**Your goal**
Filter this material down to the lines that contain the string "FramedLink", and return those lines.

**Data for this exercise**
###

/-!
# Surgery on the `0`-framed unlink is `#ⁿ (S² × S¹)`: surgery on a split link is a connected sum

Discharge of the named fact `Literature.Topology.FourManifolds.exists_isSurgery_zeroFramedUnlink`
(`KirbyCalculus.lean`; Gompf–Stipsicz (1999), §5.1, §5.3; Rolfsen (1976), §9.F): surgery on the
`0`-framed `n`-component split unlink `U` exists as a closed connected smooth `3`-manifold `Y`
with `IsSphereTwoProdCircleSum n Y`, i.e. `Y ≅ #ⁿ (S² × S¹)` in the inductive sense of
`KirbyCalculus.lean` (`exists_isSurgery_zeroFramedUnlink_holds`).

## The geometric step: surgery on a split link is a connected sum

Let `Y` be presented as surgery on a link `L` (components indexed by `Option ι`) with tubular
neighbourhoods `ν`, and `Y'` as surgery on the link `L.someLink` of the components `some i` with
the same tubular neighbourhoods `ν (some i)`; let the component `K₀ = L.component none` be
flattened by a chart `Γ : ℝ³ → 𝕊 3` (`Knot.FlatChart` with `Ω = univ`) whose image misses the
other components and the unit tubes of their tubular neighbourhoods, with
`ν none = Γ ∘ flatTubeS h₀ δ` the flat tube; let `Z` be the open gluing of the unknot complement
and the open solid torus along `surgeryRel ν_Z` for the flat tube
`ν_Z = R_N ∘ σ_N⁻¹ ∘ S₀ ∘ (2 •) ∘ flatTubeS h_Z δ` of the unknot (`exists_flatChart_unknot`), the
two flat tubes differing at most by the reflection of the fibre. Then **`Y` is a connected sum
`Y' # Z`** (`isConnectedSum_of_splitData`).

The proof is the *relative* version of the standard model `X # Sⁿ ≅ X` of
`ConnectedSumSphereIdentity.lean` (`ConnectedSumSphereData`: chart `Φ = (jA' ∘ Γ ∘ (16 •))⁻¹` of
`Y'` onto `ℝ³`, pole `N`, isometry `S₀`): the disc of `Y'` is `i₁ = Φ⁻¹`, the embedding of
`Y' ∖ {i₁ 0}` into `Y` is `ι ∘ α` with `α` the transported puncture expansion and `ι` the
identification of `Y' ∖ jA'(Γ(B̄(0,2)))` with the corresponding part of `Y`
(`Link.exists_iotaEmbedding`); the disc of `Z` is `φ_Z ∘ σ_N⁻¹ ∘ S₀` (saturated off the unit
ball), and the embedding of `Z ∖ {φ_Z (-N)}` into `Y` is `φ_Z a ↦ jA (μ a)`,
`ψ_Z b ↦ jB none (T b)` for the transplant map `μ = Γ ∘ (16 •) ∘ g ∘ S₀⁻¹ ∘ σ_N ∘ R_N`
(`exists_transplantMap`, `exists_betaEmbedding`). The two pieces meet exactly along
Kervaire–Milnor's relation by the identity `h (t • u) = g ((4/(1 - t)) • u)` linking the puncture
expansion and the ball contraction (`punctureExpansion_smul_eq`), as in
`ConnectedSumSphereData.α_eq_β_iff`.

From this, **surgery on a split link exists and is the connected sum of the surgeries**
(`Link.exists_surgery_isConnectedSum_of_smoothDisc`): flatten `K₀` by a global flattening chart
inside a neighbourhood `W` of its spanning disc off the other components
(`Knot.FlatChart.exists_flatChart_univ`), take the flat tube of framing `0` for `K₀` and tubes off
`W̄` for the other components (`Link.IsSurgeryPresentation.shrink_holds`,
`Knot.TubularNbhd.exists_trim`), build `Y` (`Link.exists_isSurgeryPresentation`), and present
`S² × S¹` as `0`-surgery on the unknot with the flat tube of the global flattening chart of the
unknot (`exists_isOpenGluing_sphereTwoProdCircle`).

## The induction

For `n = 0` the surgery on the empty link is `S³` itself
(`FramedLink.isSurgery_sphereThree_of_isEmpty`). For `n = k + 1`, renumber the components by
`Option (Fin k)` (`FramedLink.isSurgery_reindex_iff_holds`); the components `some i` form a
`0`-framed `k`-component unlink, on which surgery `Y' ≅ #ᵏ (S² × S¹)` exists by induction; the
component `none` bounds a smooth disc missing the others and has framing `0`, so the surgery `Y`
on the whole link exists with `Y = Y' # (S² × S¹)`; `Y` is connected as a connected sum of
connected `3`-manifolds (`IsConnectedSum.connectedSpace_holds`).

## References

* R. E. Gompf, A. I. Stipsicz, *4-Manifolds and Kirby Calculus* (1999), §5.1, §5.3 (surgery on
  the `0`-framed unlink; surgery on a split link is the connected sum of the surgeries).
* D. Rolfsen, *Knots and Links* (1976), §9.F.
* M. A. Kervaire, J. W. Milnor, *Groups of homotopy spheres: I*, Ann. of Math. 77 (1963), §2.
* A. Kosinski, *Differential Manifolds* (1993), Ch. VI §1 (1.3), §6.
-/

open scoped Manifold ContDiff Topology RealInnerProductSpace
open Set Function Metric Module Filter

###

**Response area**
(`FramedLink.isSurgery_sphereThree_of_isEmpty`). For `n = k + 1`, renumber the components by
`Option (Fin k)` (`FramedLink.isSurgery_reindex_iff_holds`); the components `some i` form a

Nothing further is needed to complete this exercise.